----- Provided data

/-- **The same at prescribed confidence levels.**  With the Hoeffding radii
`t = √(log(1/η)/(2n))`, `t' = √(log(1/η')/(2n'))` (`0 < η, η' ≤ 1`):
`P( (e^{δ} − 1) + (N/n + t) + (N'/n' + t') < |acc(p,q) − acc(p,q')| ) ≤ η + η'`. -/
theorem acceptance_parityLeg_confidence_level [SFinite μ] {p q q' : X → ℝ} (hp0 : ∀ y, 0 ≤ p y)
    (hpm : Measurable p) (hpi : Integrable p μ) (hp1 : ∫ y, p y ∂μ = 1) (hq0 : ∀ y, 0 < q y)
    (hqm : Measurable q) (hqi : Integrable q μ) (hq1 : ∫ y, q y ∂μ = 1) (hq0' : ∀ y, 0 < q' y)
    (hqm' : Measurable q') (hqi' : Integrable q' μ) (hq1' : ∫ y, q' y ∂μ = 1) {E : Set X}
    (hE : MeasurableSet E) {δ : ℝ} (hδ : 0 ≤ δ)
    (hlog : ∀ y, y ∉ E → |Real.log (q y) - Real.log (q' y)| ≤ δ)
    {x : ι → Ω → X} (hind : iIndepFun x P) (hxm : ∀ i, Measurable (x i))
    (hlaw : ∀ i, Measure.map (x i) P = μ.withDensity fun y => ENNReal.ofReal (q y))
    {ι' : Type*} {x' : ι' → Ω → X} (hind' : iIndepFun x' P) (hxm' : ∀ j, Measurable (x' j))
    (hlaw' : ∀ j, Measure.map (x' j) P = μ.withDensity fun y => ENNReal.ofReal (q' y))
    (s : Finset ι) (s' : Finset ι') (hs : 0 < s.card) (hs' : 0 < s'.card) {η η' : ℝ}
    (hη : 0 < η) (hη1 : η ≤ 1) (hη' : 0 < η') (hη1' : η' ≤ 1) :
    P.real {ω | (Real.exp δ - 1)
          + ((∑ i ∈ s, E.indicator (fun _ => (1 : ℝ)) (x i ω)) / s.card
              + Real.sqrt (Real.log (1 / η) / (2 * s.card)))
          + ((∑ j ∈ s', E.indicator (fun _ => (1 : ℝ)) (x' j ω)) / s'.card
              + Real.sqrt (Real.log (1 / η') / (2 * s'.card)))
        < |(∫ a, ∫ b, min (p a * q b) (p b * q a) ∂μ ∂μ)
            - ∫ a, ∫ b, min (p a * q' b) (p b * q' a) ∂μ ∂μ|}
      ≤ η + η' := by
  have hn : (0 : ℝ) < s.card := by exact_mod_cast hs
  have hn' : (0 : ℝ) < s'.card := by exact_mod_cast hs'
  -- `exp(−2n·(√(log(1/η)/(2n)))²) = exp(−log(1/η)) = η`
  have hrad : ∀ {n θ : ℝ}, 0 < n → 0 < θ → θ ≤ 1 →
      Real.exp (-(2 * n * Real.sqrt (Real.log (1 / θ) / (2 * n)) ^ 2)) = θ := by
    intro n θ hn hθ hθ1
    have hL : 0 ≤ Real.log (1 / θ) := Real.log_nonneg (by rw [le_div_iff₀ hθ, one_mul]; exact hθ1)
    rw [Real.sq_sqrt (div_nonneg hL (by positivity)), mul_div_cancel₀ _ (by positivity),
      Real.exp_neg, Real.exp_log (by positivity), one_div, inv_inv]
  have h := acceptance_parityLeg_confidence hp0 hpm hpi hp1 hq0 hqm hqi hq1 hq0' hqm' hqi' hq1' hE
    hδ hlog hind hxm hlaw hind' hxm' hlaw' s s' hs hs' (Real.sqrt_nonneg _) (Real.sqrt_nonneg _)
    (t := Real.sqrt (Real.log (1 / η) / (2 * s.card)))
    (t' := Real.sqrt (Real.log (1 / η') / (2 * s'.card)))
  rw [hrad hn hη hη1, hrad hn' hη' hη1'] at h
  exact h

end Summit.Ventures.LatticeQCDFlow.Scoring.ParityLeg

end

----------
----- Provided data

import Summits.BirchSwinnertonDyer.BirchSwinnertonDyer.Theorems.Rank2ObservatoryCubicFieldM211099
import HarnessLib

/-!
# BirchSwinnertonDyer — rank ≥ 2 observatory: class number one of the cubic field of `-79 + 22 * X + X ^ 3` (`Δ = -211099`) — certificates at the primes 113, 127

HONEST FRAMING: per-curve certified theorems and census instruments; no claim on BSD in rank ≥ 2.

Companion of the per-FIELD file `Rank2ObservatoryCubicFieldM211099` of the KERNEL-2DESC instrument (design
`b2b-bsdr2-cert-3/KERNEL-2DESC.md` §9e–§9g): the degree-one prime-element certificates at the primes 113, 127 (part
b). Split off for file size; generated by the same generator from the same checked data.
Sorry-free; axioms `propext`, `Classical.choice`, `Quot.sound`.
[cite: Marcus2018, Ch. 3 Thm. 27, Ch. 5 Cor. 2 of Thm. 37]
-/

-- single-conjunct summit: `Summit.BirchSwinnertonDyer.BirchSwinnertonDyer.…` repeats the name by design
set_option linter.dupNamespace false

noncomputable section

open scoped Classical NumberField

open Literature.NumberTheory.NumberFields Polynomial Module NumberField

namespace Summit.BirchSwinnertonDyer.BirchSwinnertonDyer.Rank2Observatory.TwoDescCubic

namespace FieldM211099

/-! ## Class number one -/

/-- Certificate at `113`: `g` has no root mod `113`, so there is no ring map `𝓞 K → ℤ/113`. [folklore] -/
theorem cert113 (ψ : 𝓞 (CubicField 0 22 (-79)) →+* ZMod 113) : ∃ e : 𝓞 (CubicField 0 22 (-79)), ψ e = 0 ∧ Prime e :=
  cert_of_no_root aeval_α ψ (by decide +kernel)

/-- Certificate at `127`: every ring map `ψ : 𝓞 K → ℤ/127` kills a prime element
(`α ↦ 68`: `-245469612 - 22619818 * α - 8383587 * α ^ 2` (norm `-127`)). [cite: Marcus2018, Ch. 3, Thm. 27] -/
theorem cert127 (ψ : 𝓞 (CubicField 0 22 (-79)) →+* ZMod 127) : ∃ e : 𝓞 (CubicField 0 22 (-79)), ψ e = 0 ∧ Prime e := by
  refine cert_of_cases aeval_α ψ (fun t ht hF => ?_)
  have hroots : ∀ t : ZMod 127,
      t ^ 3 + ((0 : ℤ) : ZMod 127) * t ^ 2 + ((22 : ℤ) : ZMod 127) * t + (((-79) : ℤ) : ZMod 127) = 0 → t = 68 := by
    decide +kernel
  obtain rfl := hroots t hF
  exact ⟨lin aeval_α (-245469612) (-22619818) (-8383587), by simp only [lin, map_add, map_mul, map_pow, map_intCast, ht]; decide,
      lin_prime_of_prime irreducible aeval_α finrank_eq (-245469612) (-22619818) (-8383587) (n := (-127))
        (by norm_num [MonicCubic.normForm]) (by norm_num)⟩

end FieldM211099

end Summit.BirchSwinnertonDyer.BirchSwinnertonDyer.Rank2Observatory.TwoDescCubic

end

----------
----- Provided data

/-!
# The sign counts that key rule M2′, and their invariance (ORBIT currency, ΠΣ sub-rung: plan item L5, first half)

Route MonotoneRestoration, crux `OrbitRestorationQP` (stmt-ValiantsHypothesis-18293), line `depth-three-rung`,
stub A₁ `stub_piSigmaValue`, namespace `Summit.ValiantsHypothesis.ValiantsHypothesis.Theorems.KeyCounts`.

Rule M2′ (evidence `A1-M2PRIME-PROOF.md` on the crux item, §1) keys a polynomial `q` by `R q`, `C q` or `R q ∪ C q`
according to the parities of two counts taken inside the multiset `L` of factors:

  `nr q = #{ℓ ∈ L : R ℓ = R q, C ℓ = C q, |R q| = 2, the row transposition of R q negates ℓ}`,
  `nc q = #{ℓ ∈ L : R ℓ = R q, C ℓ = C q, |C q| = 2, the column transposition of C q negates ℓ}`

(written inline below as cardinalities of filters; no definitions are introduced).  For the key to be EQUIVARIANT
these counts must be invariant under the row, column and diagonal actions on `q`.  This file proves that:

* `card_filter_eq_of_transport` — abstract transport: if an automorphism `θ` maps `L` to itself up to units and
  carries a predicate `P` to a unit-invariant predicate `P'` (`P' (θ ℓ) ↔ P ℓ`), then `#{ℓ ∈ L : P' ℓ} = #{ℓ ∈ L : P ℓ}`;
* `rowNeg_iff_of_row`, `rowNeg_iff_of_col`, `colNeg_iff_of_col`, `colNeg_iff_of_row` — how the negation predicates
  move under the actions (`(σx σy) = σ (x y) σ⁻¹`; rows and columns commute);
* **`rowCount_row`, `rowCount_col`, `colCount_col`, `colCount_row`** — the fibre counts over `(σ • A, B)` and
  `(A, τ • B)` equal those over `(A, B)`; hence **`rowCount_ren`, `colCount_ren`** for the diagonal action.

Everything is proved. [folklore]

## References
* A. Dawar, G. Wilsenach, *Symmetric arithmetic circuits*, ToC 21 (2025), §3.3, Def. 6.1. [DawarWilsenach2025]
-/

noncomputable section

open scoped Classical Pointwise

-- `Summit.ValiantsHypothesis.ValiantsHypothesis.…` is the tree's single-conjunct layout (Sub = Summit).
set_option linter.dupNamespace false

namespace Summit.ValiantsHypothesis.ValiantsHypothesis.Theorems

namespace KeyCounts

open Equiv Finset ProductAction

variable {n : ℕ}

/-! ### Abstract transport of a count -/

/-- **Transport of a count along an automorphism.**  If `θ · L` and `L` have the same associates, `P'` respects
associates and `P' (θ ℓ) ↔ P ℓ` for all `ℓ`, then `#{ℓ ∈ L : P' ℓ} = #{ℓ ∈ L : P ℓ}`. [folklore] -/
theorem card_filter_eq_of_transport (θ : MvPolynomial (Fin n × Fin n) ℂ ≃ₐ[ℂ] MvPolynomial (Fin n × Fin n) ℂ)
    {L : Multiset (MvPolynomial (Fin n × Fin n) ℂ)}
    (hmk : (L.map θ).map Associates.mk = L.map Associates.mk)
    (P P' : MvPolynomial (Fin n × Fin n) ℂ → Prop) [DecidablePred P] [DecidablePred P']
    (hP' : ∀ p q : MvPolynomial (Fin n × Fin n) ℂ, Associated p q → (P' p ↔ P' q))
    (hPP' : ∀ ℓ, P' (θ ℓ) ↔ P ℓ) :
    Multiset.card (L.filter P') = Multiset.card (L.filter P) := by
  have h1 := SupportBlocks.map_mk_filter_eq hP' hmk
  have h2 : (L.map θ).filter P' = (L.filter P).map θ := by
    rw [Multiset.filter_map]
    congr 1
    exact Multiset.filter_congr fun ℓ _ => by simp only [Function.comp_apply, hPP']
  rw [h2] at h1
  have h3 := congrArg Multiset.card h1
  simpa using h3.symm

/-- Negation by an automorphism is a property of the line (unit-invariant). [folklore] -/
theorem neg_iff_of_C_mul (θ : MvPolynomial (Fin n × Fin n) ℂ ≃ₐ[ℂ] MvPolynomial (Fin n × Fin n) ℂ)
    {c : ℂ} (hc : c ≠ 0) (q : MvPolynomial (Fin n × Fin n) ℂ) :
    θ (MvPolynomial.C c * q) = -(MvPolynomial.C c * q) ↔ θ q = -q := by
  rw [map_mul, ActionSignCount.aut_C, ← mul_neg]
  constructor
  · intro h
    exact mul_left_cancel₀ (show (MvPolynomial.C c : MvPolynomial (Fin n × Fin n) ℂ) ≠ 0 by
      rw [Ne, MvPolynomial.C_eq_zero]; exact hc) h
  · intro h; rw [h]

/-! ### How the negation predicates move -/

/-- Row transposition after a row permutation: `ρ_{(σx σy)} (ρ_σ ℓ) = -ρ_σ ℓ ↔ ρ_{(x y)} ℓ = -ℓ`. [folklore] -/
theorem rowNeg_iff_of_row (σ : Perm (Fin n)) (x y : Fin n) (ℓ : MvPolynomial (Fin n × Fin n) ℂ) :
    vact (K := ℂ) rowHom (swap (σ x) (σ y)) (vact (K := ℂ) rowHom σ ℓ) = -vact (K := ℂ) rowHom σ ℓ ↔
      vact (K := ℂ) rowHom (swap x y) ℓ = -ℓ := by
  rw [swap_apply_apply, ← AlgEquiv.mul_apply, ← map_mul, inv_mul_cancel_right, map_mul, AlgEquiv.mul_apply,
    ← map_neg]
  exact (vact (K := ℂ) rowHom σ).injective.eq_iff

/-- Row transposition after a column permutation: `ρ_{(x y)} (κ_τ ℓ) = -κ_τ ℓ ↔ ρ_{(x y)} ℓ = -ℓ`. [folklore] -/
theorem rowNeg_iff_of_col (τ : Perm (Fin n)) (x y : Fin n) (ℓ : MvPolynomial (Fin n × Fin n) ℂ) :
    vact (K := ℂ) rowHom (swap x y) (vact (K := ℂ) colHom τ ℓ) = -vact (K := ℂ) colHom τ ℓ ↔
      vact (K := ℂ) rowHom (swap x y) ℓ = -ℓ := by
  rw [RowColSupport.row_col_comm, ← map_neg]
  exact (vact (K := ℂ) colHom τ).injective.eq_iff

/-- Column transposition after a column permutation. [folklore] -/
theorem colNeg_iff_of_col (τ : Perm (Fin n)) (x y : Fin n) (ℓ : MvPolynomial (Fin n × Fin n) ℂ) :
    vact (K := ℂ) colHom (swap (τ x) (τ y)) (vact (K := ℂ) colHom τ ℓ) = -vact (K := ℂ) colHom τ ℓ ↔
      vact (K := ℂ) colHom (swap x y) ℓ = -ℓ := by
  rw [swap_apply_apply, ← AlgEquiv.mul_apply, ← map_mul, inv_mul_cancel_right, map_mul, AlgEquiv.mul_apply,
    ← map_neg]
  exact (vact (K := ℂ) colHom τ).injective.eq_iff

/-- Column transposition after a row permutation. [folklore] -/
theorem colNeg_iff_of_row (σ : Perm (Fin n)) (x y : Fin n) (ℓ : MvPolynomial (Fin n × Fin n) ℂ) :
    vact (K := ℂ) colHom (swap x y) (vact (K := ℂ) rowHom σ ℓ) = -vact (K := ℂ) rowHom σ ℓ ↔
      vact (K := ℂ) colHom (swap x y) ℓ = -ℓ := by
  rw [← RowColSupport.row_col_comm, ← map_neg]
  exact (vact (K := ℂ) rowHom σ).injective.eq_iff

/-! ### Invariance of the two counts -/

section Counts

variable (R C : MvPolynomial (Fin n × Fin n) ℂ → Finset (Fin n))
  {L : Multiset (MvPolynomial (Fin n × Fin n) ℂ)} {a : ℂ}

----------

Problem statement »
Filter the data for the string "primes". Copy each matching line.

Task result »
# BirchSwinnertonDyer — rank ≥ 2 observatory: class number one of the cubic field of `-79 + 22 * X + X ^ 3` (`Δ = -211099`) — certificates at the primes 113, 127
`b2b-bsdr2-cert-3/KERNEL-2DESC.md` §9e–§9g): the degree-one prime-element certificates at the primes 113, 127 (part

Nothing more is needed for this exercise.